Nevertheless, it is necessary for the many specialists to work together in order to avoid duplication and create synergies.

Risk management in complex companies
The system of order in risk management requires a systematic approach: on the one hand, it is a matter of taking risk-related aspects into account. On the other hand, the subject-specific contents and methods of individual sub-areas must be maintained.

 

If you place corporate risk management at the centre of a complex organisation and link it with the risk-based subsystems, you can find the solutions in the conception of the top-down and bottom-up approach. Corporate risk management is the top-down approach, which encompasses long-term survival, safeguarding the existence of the company, the "preservation of its existence" or - to use a very nice French expression - "pérennité" (perpetuity / sustainability). This approach is anchored in German stock corporation law in KonTraG § 91 (2) AktG ("developments that endanger the continued existence of the company").

 

Top management, i.e. the Board of Directors / Supervisory Board and the Executive Board, must deal with these risks regularly. In doing so, it must be ensured that the risks are correctly identified, analysed with their causes and effects, described in a comprehensible manner, correctly assessed and regularly controlled and monitored.

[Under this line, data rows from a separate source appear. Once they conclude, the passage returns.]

/-- **Boas–Kac 1945, Theorem 2.**  Let `f : ℝ → ℂ` be smooth, positive definite (`𝓕 f ξ ≥ 0` as a
nonnegative real for every `ξ`) with `tsupport f ⊆ [-s, s]`, `s > 0`.  Then for every `x ≠ 0`

  `‖f(x)‖ ≤ Re f(0) · cos (π / (⌈s/|x|⌉₊ + 1))`.

As printed by Boas–Kac (in Connes–Consani's words, Selecta 2021 Rem. 3.9 (i): "the bound given by
Theorem 2 of [BK] — a typo corrected [later] indicates that one should use the ceiling function —
`|f(x)| ≤ f(0) cos(π/(⌈s/x⌉+1))` for any positive definite function `f` with support in `[-s,s]`");
Kolountzakis–Révész 2006, Cor. 1 (Boas–Kac [BK]): for `s/(n+1) ≤ |x| < s/n` the extremal value is
exactly `cos(π/(n+2))`, `n + 1 = ⌈s/|x|⌉`.  For `|x| ≥ s` both sides vanish (`⌈s/|x|⌉ = 1`,
`cos(π/2) = 0`).
-- TODO(general form): merely continuous positive definite `f` (Bochner's theorem + mollification).
[cite: BoasKac1945, Thm 2] [cite: KolountzakisRevesz2006, Cor. 1] -/
theorem norm_le_re_apply_zero_mul_cos {f : ℝ → ℂ} (hf : ContDiff ℝ ∞ f) {s : ℝ} (hs : 0 < s)
    (hsupp : tsupport f ⊆ Icc (-s) s) (hpos : ∀ ξ : ℝ, 0 ≤ 𝓕 f ξ) {x : ℝ} (hx : x ≠ 0) :
    ‖f x‖ ≤ (f 0).re * Real.cos (π / (⌈s / |x|⌉₊ + 1)) := by
  have h := norm_apply_mesh_le hf hs hsupp hpos (abs_pos.mpr hx)
  rcases lt_or_gt_of_ne hx with hlt | hgt
  · have e : f x = f (-|x|) := by rw [abs_of_neg hlt, neg_neg]
    rw [e]
    exact h.2
  · have e : f x = f |x| := by rw [abs_of_pos hgt]
    rw [e]
    exact h.1

/-- Under the hypotheses of Boas–Kac's theorem `0 ≤ Re f(0)` (from the bound at mesh `s/2`:
`0 ≤ ‖f(s/2)‖ ≤ Re f(0) · cos(π/3)`). [cite: BoasKac1945, Thm 2] -/
theorem re_apply_zero_nonneg {f : ℝ → ℂ} (hf : ContDiff ℝ ∞ f) {s : ℝ} (hs : 0 < s)
    (hsupp : tsupport f ⊆ Icc (-s) s) (hpos : ∀ ξ : ℝ, 0 ≤ 𝓕 f ξ) : 0 ≤ (f 0).re := by
  -- at mesh `h = s`: `‖f s‖ ≤ Re f(0) · cos(π/2)` is useless, but the bound at `h = s/2`,
  -- `0 ≤ ‖f(s/2)‖ ≤ Re f(0) · cos(π/3) = Re f(0)/2`, forces `Re f(0) ≥ 0`.
  have h := (norm_apply_mesh_le hf hs hsupp hpos (half_pos hs)).1
  have hc : ⌈s / (s / 2)⌉₊ = 2 := by
    have e : s / (s / 2) = ((2 : ℕ) : ℝ) := by
      rw [div_eq_iff (ne_of_gt (half_pos hs))]
      push_cast
      ring
    rw [e, Nat.ceil_natCast]
  rw [hc] at h
  have hcos : Real.cos (π / ((2 : ℕ) + 1)) = 1 / 2 := by
    rw [show (π / ((2 : ℕ) + 1) : ℝ) = π / 3 by norm_num, Real.cos_pi_div_three]
  rw [hcos] at h
  nlinarith [norm_nonneg (f (s / 2))]

end Literature.Analysis.Fourier.BoasKacPointwise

Risk management in daily business
Even if a risk does not threaten the existence of the company, it should have a certain "exceptionality" in order to stand out as a risk from day-to-day business. In day-to-day business, there are many disruptions, irregularities and deviations. Under no circumstances should these be made the subject of risk management or a risk-based approach, because this would create a huge bureaucracy that would not provide any benefit. Here, the instrument of continuous improvement must ensure that the performance processes are continuously improved and optimized.

 

A distinction must be made between this and error management. Errors can lead to a major safety risk due to a "chain of unfortunate circumstances". Here, dealing with errors is a method of risk management that is often referred to as "cri tical incidents reporting" or error reporting system.

 

As a rule, an organization has only a few risks that threaten its existence, perhaps about 10 in number. These include not only strategic risks of an organization, but also operational risks.

 

The analysis of incidents in terms of frequency of occurrence and their impact, illustrated in the following example with the financial dimension, is helpful for the allocation of possible deviations to risk management, to a risk-based sub-area or to daily business.

 

The chart (left) shows that, from a risk perspective, the corporate risks threatening the company as a going concern can have a considerable qualitative and quantitative impact on the company's objectives, although they only occur with a low probability of occurrence (low frequency / high severity).

 

In contrast, risks from the corresponding sub-sectors generally have a high frequency but a rather limited impact on the company's objectives. This does not apply to risks that jeopardize the company's existence. The treatment of risks with high frequency and limited impact within the framework of sub-areas (e.g. in the internal control system) can be worthwhile or profitable.

Risk summary
The design of a synergetic risk management system is a challenging task. It requires not only a deep understanding of the management areas listed above, but also a high degree of internal communication and coordination. Unfortunately, standards hardly offer any support in this respect, as they are available in a separate architecture or only partially integrated structure.

 

Organizations that have succeeded in structuring risk management in a comprehensible way will not only have appropriate "governance", but will in particular secure a clear advantage in effective and efficient use of their resources.